Problem description: Only one stretch of the data below should be repeated: the lines from the line containing "obtain ⟨η, hη⟩ := exists_cocycle_restrict" through the line containing "have hw₀val : Ψ", inclusive, exactly as they are.

════════

set_option backward.isDefEq.respectTransparency false in
set_option maxHeartbeats 8000000 in
/-- **(U) — two DEFINED dual-exponential data `(d, Λ)` and `(e•d, Λ')` of `(W, p)` have `Λ' k ∅ = ẽ⁻¹ • Λ k ∅` on every `p`-power
level** (module docstring), granted one continuous cocycle of `Γ_{ℚ_v}` with `exp*_d ≠ 0`.  The `letI` chain is that of
`Kato2004.DefinedExpStarBody`'s binder `d`, verbatim (so that `d.smul` elaborates against the same structures, as in
`Kato2004.definedExpStarBody_units_smul`).  Nothing about Kato's classes is asserted.
[cite: Kato1993LNM1553, Ch. II §1.2.4 and Ex. 1.3.5] [cite: BlochKato1990, Def. 3.10] [cite: Kato2004Asterisque, §9.4 (p. 188)]
[cite: CasselsFrohlichANT1967, Ch. II §10 Theorem (10.2) and Ch. VII §1.1] -/
theorem definedExpStarBody_smul_apply_eq (W : WeierstrassCurve ℚ) [W.IsElliptic] (p : ℕ) [Fact p.Prime]
    [ContinuousSMul ℤ_[p] (W.tateModule p)] [Module.Free ℤ_[p] (W.tateModule p)]
    [Module.Finite ℤ_[p] (W.tateModule p)]
    {N₁ : ℕ} [NeZero N₁] (f₁ : CuspForm (Gamma0 N₁) 2) {N₂ : ℕ} [NeZero N₂] (f₂ : CuspForm (Gamma0 N₂) 2) {d : _}
    (ι₁ ι₂ : (n : ℕ) → (CyclotomicField n ℚ →+* ℂ)) (κ₁ κ₂ : ℝ)
    (Λ₁ Λ₂ : ∀ (k' : ℕ) (r : Finset (HeightOneSpectrum (𝓞 ℚ))),
      H1 (tateRep W p) (cycSubgroup p k' r) →ₗ[ℤ_[p]] ℚ_[p] ⊗[ℚ] CyclotomicField (cycLevel p k' r) ℚ)
    (e : NumberField.Place.Completion (Sum.inr ((Rat.HeightOneSpectrum.primesEquiv (R := 𝓞 ℚ)).symm ⟨p, Fact.out⟩) : NumberField.Place ℚ))
    (he : e ≠ 0)
    (h₁ : Kato2004.DefinedExpStarBody W p f₁ d ι₁ κ₁ Λ₁) :
    letI ρT := restrictedTateRep W (NumberField.Place.Completion (Sum.inr ((Rat.HeightOneSpectrum.primesEquiv (R := 𝓞 ℚ)).symm ⟨p, Fact.out⟩) : NumberField.Place ℚ)) p
    letI : ValuativeRel (NumberField.Place.Completion (Sum.inr ((Rat.HeightOneSpectrum.primesEquiv (R := 𝓞 ℚ)).symm ⟨p, Fact.out⟩) : NumberField.Place ℚ)) :=
      inferInstanceAs (ValuativeRel (((Rat.HeightOneSpectrum.primesEquiv (R := 𝓞 ℚ)).symm ⟨p, Fact.out⟩).adicCompletion ℚ))
    letI : TopologicalSpace (NumberField.Place.Completion (Sum.inr ((Rat.HeightOneSpectrum.primesEquiv (R := 𝓞 ℚ)).symm ⟨p, Fact.out⟩) : NumberField.Place ℚ)) :=
      inferInstanceAs (TopologicalSpace (((Rat.HeightOneSpectrum.primesEquiv (R := 𝓞 ℚ)).symm ⟨p, Fact.out⟩).adicCompletion ℚ))
    haveI : IsNonarchimedeanLocalField (NumberField.Place.Completion (Sum.inr ((Rat.HeightOneSpectrum.primesEquiv (R := 𝓞 ℚ)).symm ⟨p, Fact.out⟩) : NumberField.Place ℚ)) :=
      inferInstanceAs (IsNonarchimedeanLocalField (((Rat.HeightOneSpectrum.primesEquiv (R := 𝓞 ℚ)).symm ⟨p, Fact.out⟩).adicCompletion ℚ))
    haveI : CharZero (NumberField.Place.Completion (Sum.inr ((Rat.HeightOneSpectrum.primesEquiv (R := 𝓞 ℚ)).symm ⟨p, Fact.out⟩) : NumberField.Place ℚ)) := LocalField.charZero_adicCompletion ((Rat.HeightOneSpectrum.primesEquiv (R := 𝓞 ℚ)).symm ⟨p, Fact.out⟩)
    letI : Algebra ℚ_[p] (NumberField.Place.Completion (Sum.inr ((Rat.HeightOneSpectrum.primesEquiv (R := 𝓞 ℚ)).symm ⟨p, Fact.out⟩) : NumberField.Place ℚ)) :=
      LocalField.adicCompletionPadicAlgebra ((Rat.HeightOneSpectrum.primesEquiv (R := 𝓞 ℚ)).symm ⟨p, Fact.out⟩) p ((natCast_mem_asIdeal_iff_eq_primesEquiv_symm _ (Fact.out : p.Prime)).mpr rfl)
    haveI : Fact (¬ IsUnit ((p : ℕ) : integerC (NumberField.Place.Completion (Sum.inr ((Rat.HeightOneSpectrum.primesEquiv (R := 𝓞 ℚ)).symm ⟨p, Fact.out⟩) : NumberField.Place ℚ)))) :=
      ⟨not_isUnit_natCast_integerC (show valuation (NumberField.Place.Completion (Sum.inr ((Rat.HeightOneSpectrum.primesEquiv (R := 𝓞 ℚ)).symm ⟨p, Fact.out⟩) : NumberField.Place ℚ)) ((p : ℕ) : (NumberField.Place.Completion (Sum.inr ((Rat.HeightOneSpectrum.primesEquiv (R := 𝓞 ℚ)).symm ⟨p, Fact.out⟩) : NumberField.Place ℚ))) < 1 from LocalField.valuation_adicCompletion_natCast_lt_one ((Rat.HeightOneSpectrum.primesEquiv (R := 𝓞 ℚ)).symm ⟨p, Fact.out⟩) p ((natCast_mem_asIdeal_iff_eq_primesEquiv_symm _ (Fact.out : p.Prime)).mpr rfl))⟩
    haveI := isAdicComplete_integerC_natCast (show valuation (NumberField.Place.Completion (Sum.inr ((Rat.HeightOneSpectrum.primesEquiv (R := 𝓞 ℚ)).symm ⟨p, Fact.out⟩) : NumberField.Place ℚ)) ((p : ℕ) : (NumberField.Place.Completion (Sum.inr ((Rat.HeightOneSpectrum.primesEquiv (R := 𝓞 ℚ)).symm ⟨p, Fact.out⟩) : NumberField.Place ℚ))) < 1 from LocalField.valuation_adicCompletion_natCast_lt_one ((Rat.HeightOneSpectrum.primesEquiv (R := 𝓞 ℚ)).symm ⟨p, Fact.out⟩) p ((natCast_mem_asIdeal_iff_eq_primesEquiv_symm _ (Fact.out : p.Prime)).mpr rfl))
    -- the tree's `ℚ`-algebra structure on `ℚ_v` (the one W2's restricted representations are built on) is pinned
    -- as the most recent local instance, so that it — and not `DivisionRing.toRatAlgebra` — is synthesized below
    letI : Algebra ℚ (NumberField.Place.Completion (Sum.inr ((Rat.HeightOneSpectrum.primesEquiv (R := 𝓞 ℚ)).symm ⟨p, Fact.out⟩) : NumberField.Place ℚ)) := NumberField.Place.instAlgebraCompletion (Sum.inr ((Rat.HeightOneSpectrum.primesEquiv (R := 𝓞 ℚ)).symm ⟨p, Fact.out⟩) : NumberField.Place ℚ)
    Kato2004.DefinedExpStarBody W p f₂ (d.smul e he) ι₂ κ₂ Λ₂ →
    (∃ η₀ : contOneCocycles ρT.toTopRep, expStarCoord W (show valuation (NumberField.Place.Completion (Sum.inr ((Rat.HeightOneSpectrum.primesEquiv (R := 𝓞 ℚ)).symm ⟨p, Fact.out⟩) : NumberField.Place ℚ)) ((p : ℕ) : (NumberField.Place.Completion (Sum.inr ((Rat.HeightOneSpectrum.primesEquiv (R := 𝓞 ℚ)).symm ⟨p, Fact.out⟩) : NumberField.Place ℚ))) < 1 from LocalField.valuation_adicCompletion_natCast_lt_one ((Rat.HeightOneSpectrum.primesEquiv (R := 𝓞 ℚ)).symm ⟨p, Fact.out⟩) p ((natCast_mem_asIdeal_iff_eq_primesEquiv_symm _ (Fact.out : p.Prime)).mpr rfl)) d η₀ ≠ 0) →
    ∀ (k : ℕ) (y : H1 (tateRep W p) (cycSubgroup p k ∅)),
      Λ₂ k ∅ y = ((Padic.adicCompletionEquiv (𝓞 ℚ) ⟨p, Fact.out⟩).symm
        (show (((Rat.HeightOneSpectrum.primesEquiv (R := 𝓞 ℚ)).symm ⟨p, Fact.out⟩).adicCompletion ℚ) from e))⁻¹ • Λ₁ k ∅ y := by
  intro h₂ hnd k y
  obtain ⟨η₀, hη₀⟩ := hnd
  -- the semi-local algebra at the level `m = p^k`
  obtain ⟨Ψ, hΨ⟩ := exists_padicTensorAlgEquiv (CyclotomicField (cycLevel p k ∅) ℚ) p
  have hΨ' : ∀ (s : ℚ_[p]) (x : CyclotomicField (cycLevel p k ∅) ℚ)
      (w : ((Rat.HeightOneSpectrum.primesEquiv (R := 𝓞 ℚ)).symm ⟨p, Fact.out⟩).Extension (𝓞 (CyclotomicField (cycLevel p k ∅) ℚ))),
      Ψ.toAlgHom (s ⊗ₜ[ℚ] x) w =
        algebraMap (CyclotomicField (cycLevel p k ∅) ℚ) (w.1.adicCompletion (CyclotomicField (cycLevel p k ∅) ℚ)) x *
          algebraMap (((Rat.HeightOneSpectrum.primesEquiv (R := 𝓞 ℚ)).symm ⟨p, Fact.out⟩).adicCompletion ℚ)
            (w.1.adicCompletion (CyclotomicField (cycLevel p k ∅) ℚ)) (Padic.adicCompletionEquiv (𝓞 ℚ) ⟨p, Fact.out⟩ s) :=
    fun s x w => hΨ s x w
  -- the two (RES)/(DEF) packages at this level, at the ONE place `w₀`
  obtain ⟨hdef₁, hz₁⟩ := h₁
  obtain ⟨hdef₂, hz₂⟩ := h₂
  obtain ⟨w₀, g₁, hg₁, hrest₁⟩ := hdef₁ k ∅ Ψ hΨ
  obtain ⟨w₀', g₂, hg₂, hrest₂⟩ := hdef₂ k ∅ Ψ hΨ
  haveI hsub := subsingleton_extension_cyclotomicField_primePow p k
  obtain rfl : w₀ = w₀' := Subsingleton.elim _ _
  have hw₀ : ((p : ℕ) : 𝓞 (CyclotomicField (cycLevel p k ∅) ℚ)) ∈ w₀.1.asIdeal :=
    natCast_mem_asIdeal_of_extension p _ ((natCast_mem_asIdeal_iff_eq_primesEquiv_symm _ (Fact.out : p.Prime)).mpr rfl) w₀
  haveI : CharZero (w₀.1.adicCompletion (CyclotomicField (cycLevel p k ∅) ℚ)) := LocalField.charZero_adicCompletion w₀.1
  have hL : valuation (w₀.1.adicCompletion (CyclotomicField (cycLevel p k ∅) ℚ))
      ((p : ℕ) : w₀.1.adicCompletion (CyclotomicField (cycLevel p k ∅) ℚ)) < 1 :=
    LocalField.valuation_adicCompletion_natCast_lt_one w₀.1 p hw₀
  haveI : Fact (¬ IsUnit ((p : ℕ) : integerC (w₀.1.adicCompletion (CyclotomicField (cycLevel p k ∅) ℚ)))) :=
    ⟨not_isUnit_natCast_integerC hL⟩
  haveI := isAdicComplete_integerC_natCast hL
  obtain ⟨dw₁, hRES₁, hDEF₁⟩ := hrest₁ hw₀ hL
  obtain ⟨dw₂, hRES₂, hDEF₂⟩ := hrest₂ hw₀ hL
  letI := LocalField.adicCompletionPadicAlgebra w₀.1 p hw₀
  -- (C3a) for both value data, from a family of each datum at the guarded parameters `(1, 1, 0, 1)`
  have hg11 : Int.gcd 1 (6 * p * 1) = 1 := Int.gcd_one_left _
  have hg12 : Int.gcd 1 (6 * p * N₁) = 1 := Int.gcd_one_left _
  have hg22 : Int.gcd 1 (6 * p * N₂) = 1 := Int.gcd_one_left _
  obtain ⟨_, _, hb₁⟩ := hz₁ 1 1 0 1 one_pos hg11 hg12
  obtain ⟨_, _, hb₂⟩ := hz₂ 1 1 0 1 one_pos hg11 hg22
  have hC₁ := hb₁.2.2.1 k ∅
  have hC₂ := hb₂.2.2.1 k ∅
  -- a cocycle of the class `y` and its tower cocycle at `L_{w₀}` (the SAME for both data)
  obtain ⟨φ, hφ⟩ := oneCocycleClass_surjective _ y
  obtain ⟨ψT, hψT⟩ := exists_towerCocycle W p k w₀ φ
  -- g-ELIMINATION: `Ψ(Λᵢ y)_{w₀} = exp*_{d_{w₀},i}(ψT)` for both data
  have key : ∀ (g : ((Rat.HeightOneSpectrum.primesEquiv (R := 𝓞 ℚ)).symm ⟨p, Fact.out⟩).Extension (𝓞 (CyclotomicField (cycLevel p k ∅) ℚ)) → absoluteGaloisGroup ℚ)
      (hg : ∀ w : ((Rat.HeightOneSpectrum.primesEquiv (R := 𝓞 ℚ)).symm ⟨p, Fact.out⟩).Extension (𝓞 (CyclotomicField (cycLevel p k ∅) ℚ)),
        sigma (cycLevel p k ∅) (modNCyclotomicCharacter ℚ (cycLevel p k ∅) (g w)) • w.1 = w₀.1)
      (Λ : ∀ (k' : ℕ) (r : Finset (HeightOneSpectrum (𝓞 ℚ))),
        H1 (tateRep W p) (cycSubgroup p k' r) →ₗ[ℤ_[p]] ℚ_[p] ⊗[ℚ] CyclotomicField (cycLevel p k' r) ℚ)
      (hC : ∀ (σ : absoluteGaloisGroup ℚ) (y : H1 (tateRep W p) (cycSubgroup p k ∅)),
        Λ k ∅ (conjMap (tateRep W p).toTopRep (cycSubgroup p k ∅) σ 1 y) =
          Algebra.TensorProduct.map (AlgHom.id ℚ ℚ_[p])
            (sigma (cycLevel p k ∅) (modNCyclotomicCharacter ℚ (cycLevel p k ∅) σ) :
              CyclotomicField (cycLevel p k ∅) ℚ →ₐ[ℚ] CyclotomicField (cycLevel p k ∅) ℚ) (Λ k ∅ y))
      (dw : (bdRPeriodRingData hL).FilZeroLine
        ((W.rationalTateGaloisRep p (W.continuous_rationalGaloisRepTate_holds p)).restrict
          ((absGaloisRestrict ℚ (NumberField.Place.Completion (Sum.inr ((Rat.HeightOneSpectrum.primesEquiv (R := 𝓞 ℚ)).symm ⟨p, Fact.out⟩) : NumberField.Place ℚ))).comp
            (absGaloisRestrict (((Rat.HeightOneSpectrum.primesEquiv (R := 𝓞 ℚ)).symm ⟨p, Fact.out⟩).adicCompletion ℚ) (w₀.1.adicCompletion (CyclotomicField (cycLevel p k ∅) ℚ))))))
      (hDEF : ∀ (w : ((Rat.HeightOneSpectrum.primesEquiv (R := 𝓞 ℚ)).symm ⟨p, Fact.out⟩).Extension (𝓞 (CyclotomicField (cycLevel p k ∅) ℚ)))
          (y : H1 (tateRep W p) (cycSubgroup p k ∅))
          (φ'' : contOneCocycles (subgroupRep (tateRep W p).toTopRep (cycSubgroup p k ∅)))
          (ψT : contOneCocycles ((restrictedTateRep W (NumberField.Place.Completion (Sum.inr ((Rat.HeightOneSpectrum.primesEquiv (R := 𝓞 ℚ)).symm ⟨p, Fact.out⟩) : NumberField.Place ℚ)) p).restrict
            (absGaloisRestrict (((Rat.HeightOneSpectrum.primesEquiv (R := 𝓞 ℚ)).symm ⟨p, Fact.out⟩).adicCompletion ℚ) (w₀.1.adicCompletion (CyclotomicField (cycLevel p k ∅) ℚ)))).toTopRep),
          oneCocycleClass _ φ'' = conjMap (tateRep W p).toTopRep (cycSubgroup p k ∅) (g w) 1 y →
          (∀ σ, ψT.1 σ = φ''.1 ⟨absGaloisRestrictTower ℚ (((Rat.HeightOneSpectrum.primesEquiv (R := 𝓞 ℚ)).symm ⟨p, Fact.out⟩).adicCompletion ℚ) (w₀.1.adicCompletion (CyclotomicField (cycLevel p k ∅) ℚ)) σ,
            absGaloisRestrictTower_cyclotomicField_adicCompletion_mem_cycSubgroup p k ∅ ((Rat.HeightOneSpectrum.primesEquiv (R := 𝓞 ℚ)).symm ⟨p, Fact.out⟩) w₀ σ⟩) →
          Ψ (Λ k ∅ y) w = galAdicCompletionMap
            (sigma (cycLevel p k ∅) (modNCyclotomicCharacter ℚ (cycLevel p k ∅) (g w)))⁻¹
            (inv_smul_eq_of_smul_eq (hg w))
            ((bdRPeriodRingData hL).dualExpCoord (logCyclotomic p)
              ((W.rationalTateGaloisRep p (W.continuous_rationalGaloisRepTate_holds p)).restrict
            ((absGaloisRestrict ℚ (NumberField.Place.Completion (Sum.inr ((Rat.HeightOneSpectrum.primesEquiv (R := 𝓞 ℚ)).symm ⟨p, Fact.out⟩) : NumberField.Place ℚ))).comp
              (absGaloisRestrict (((Rat.HeightOneSpectrum.primesEquiv (R := 𝓞 ℚ)).symm ⟨p, Fact.out⟩).adicCompletion ℚ) (w₀.1.adicCompletion (CyclotomicField (cycLevel p k ∅) ℚ)))))
              dw.ω (fun σ => TateModule.toRational p (ψT.1 σ)))),
      Ψ (Λ k ∅ y) w₀ = (bdRPeriodRingData hL).dualExpCoord (logCyclotomic p)
          ((W.rationalTateGaloisRep p (W.continuous_rationalGaloisRepTate_holds p)).restrict
            ((absGaloisRestrict ℚ (NumberField.Place.Completion (Sum.inr ((Rat.HeightOneSpectrum.primesEquiv (R := 𝓞 ℚ)).symm ⟨p, Fact.out⟩) : NumberField.Place ℚ))).comp
              (absGaloisRestrict (((Rat.HeightOneSpectrum.primesEquiv (R := 𝓞 ℚ)).symm ⟨p, Fact.out⟩).adicCompletion ℚ) (w₀.1.adicCompletion (CyclotomicField (cycLevel p k ∅) ℚ)))))
          dw.ω (fun σ => TateModule.toRational p (ψT.1 σ)) := by
    intro g hg Λ hC dw hDEF
    set G : absoluteGaloisGroup ℚ := g w₀ with hG
    set τ := sigma (cycLevel p k ∅) (modNCyclotomicCharacter ℚ (cycLevel p k ∅) G) with hτ
    set Y := conjMap (tateRep W p).toTopRep (cycSubgroup p k ∅) G⁻¹ 1 y with hY
    have hYy : conjMap (tateRep W p).toTopRep (cycSubgroup p k ∅) G 1 Y = y := by
      rw [hY, ← conjMap_mul_apply_one, mul_inv_cancel]
      exact conjMap_one_apply_of_mem (tateRep W p).toTopRep (cycSubgroup p k ∅) (1 : cycSubgroup p k ∅) y
    have hφ' : oneCocycleClass _ φ = conjMap (tateRep W p).toTopRep (cycSubgroup p k ∅) (g w₀) 1 Y := by
      rw [← hG, hYy]; exact hφ
    have hD := hDEF w₀ Y φ ψT hφ' hψT
    have hCY := hC G Y
    rw [hYy] at hCY
    have hgal := padicTensor_map_galois Ψ.toAlgHom hΨ' τ w₀ w₀ (hg w₀) (Λ k ∅ Y)
    simp only [AlgEquiv.coe_toAlgHom] at hgal
    have h3 := congrArg (fun x => galAdicCompletionMap (L := CyclotomicField (cycLevel p k ∅) ℚ) τ (hg w₀) x) hD
    simp only at h3
    rw [galAdicCompletionMap_galAdicCompletionMap] at h3
    rw [galAdicCompletionMap_congr_left _ (mul_inv_cancel τ) _ (one_smul _ _)] at h3
    rw [galAdicCompletionMap_one] at h3
    rw [hCY]
    rw [hgal]
    exact h3
  have key₁ := key g₁ hg₁ Λ₁ hC₁ dw₁ hDEF₁
  have key₂ := key g₂ hg₂ Λ₂ hC₂ dw₂ hDEF₂
  -- the two tower generators differ by a scalar `μ`, pinned to `e` by (RES) on the non-degenerate cocycle
  obtain ⟨μ, hμ0, hμ⟩ := dw₁.exists_ne_zero_and_eq_smul dw₂
  obtain ⟨η, hη⟩ := exists_cocycle_restrict
    (restrictedTateRep W (NumberField.Place.Completion (Sum.inr ((Rat.HeightOneSpectrum.primesEquiv (R := 𝓞 ℚ)).symm ⟨p, Fact.out⟩) : NumberField.Place ℚ)) p)
    (absGaloisRestrict (((Rat.HeightOneSpectrum.primesEquiv (R := 𝓞 ℚ)).symm ⟨p, Fact.out⟩).adicCompletion ℚ) (w₀.1.adicCompletion (CyclotomicField (cycLevel p k ∅) ℚ))) η₀
  have hR₁ := hRES₁ η₀ η hη
  have hR₂ := hRES₂ η₀ η hη
  set eL := algebraMap (((Rat.HeightOneSpectrum.primesEquiv (R := 𝓞 ℚ)).symm ⟨p, Fact.out⟩).adicCompletion ℚ) (w₀.1.adicCompletion (CyclotomicField (cycLevel p k ∅) ℚ)) e with heL
  have heL0 : eL ≠ 0 := (_root_.map_ne_zero _).mpr he
  have hX0 := (_root_.map_ne_zero (algebraMap (((Rat.HeightOneSpectrum.primesEquiv (R := 𝓞 ℚ)).symm ⟨p, Fact.out⟩).adicCompletion ℚ)
    (w₀.1.adicCompletion (CyclotomicField (cycLevel p k ∅) ℚ)))).mpr hη₀
  rw [hμ, FilZeroLine.dualExpCoord_smul dw₁ hμ0, hR₁, expStarCoord_smul_generator, map_mul, map_inv₀] at hR₂
  -- `μ⁻¹ · X = e⁻¹ · X`, `X ≠ 0`
  have hμe : μ = eL := by
    have h := mul_right_cancel₀ hX0 hR₂
    rw [heL]
    exact inv_injective h
  -- the values at `w₀`
  have hw₀val : Ψ (Λ₂ k ∅ y) w₀ = eL⁻¹ * Ψ (Λ₁ k ∅ y) w₀ := by
    rw [key₂, key₁, hμ, FilZeroLine.dualExpCoord_smul dw₁ hμ0, hμe]
  -- `Ψ(ẽ⁻¹ • Λ₁ y)_{w₀} = e⁻¹ · Ψ(Λ₁ y)_{w₀}`
  have hsm := padicTensor_map_smul Ψ.toAlgHom hΨ'
    ((Padic.adicCompletionEquiv (𝓞 ℚ) ⟨p, Fact.out⟩).symm
      (show (((Rat.HeightOneSpectrum.primesEquiv (R := 𝓞 ℚ)).symm ⟨p, Fact.out⟩).adicCompletion ℚ) from e))⁻¹ (Λ₁ k ∅ y) w₀
  simp only [AlgEquiv.coe_toAlgHom, map_inv₀, ContinuousAlgEquiv.apply_symm_apply] at hsm
  -- conclude on all places (`w₀` is the only one) and by the injectivity of `Ψ`
  apply Ψ.injective
  funext w
  obtain rfl : w₀ = w := Subsingleton.elim _ _
  rw [hw₀val, heL]
  exact hsm.symm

════════

Written response:
  obtain ⟨η, hη⟩ := exists_cocycle_restrict
    (restrictedTateRep W (NumberField.Place.Completion (Sum.inr ((Rat.HeightOneSpectrum.primesEquiv (R := 𝓞 ℚ)).symm ⟨p, Fact.out⟩) : NumberField.Place ℚ)) p)
    (absGaloisRestrict (((Rat.HeightOneSpectrum.primesEquiv (R := 𝓞 ℚ)).symm ⟨p, Fact.out⟩).adicCompletion ℚ) (w₀.1.adicCompletion (CyclotomicField (cycLevel p k ∅) ℚ))) η₀
  have hR₁ := hRES₁ η₀ η hη
  have hR₂ := hRES₂ η₀ η hη
  set eL := algebraMap (((Rat.HeightOneSpectrum.primesEquiv (R := 𝓞 ℚ)).symm ⟨p, Fact.out⟩).adicCompletion ℚ) (w₀.1.adicCompletion (CyclotomicField (cycLevel p k ∅) ℚ)) e with heL
  have heL0 : eL ≠ 0 := (_root_.map_ne_zero _).mpr he
  have hX0 := (_root_.map_ne_zero (algebraMap (((Rat.HeightOneSpectrum.primesEquiv (R := 𝓞 ℚ)).symm ⟨p, Fact.out⟩).adicCompletion ℚ)
    (w₀.1.adicCompletion (CyclotomicField (cycLevel p k ∅) ℚ)))).mpr hη₀
  rw [hμ, FilZeroLine.dualExpCoord_smul dw₁ hμ0, hR₁, expStarCoord_smul_generator, map_mul, map_inv₀] at hR₂
  -- `μ⁻¹ · X = e⁻¹ · X`, `X ≠ 0`
  have hμe : μ = eL := by
    have h := mul_right_cancel₀ hX0 hR₂
    rw [heL]
    exact inv_injective h
  -- the values at `w₀`
  have hw₀val : Ψ (Λ₂ k ∅ y) w₀ = eL⁻¹ * Ψ (Λ₁ k ∅ y) w₀ := by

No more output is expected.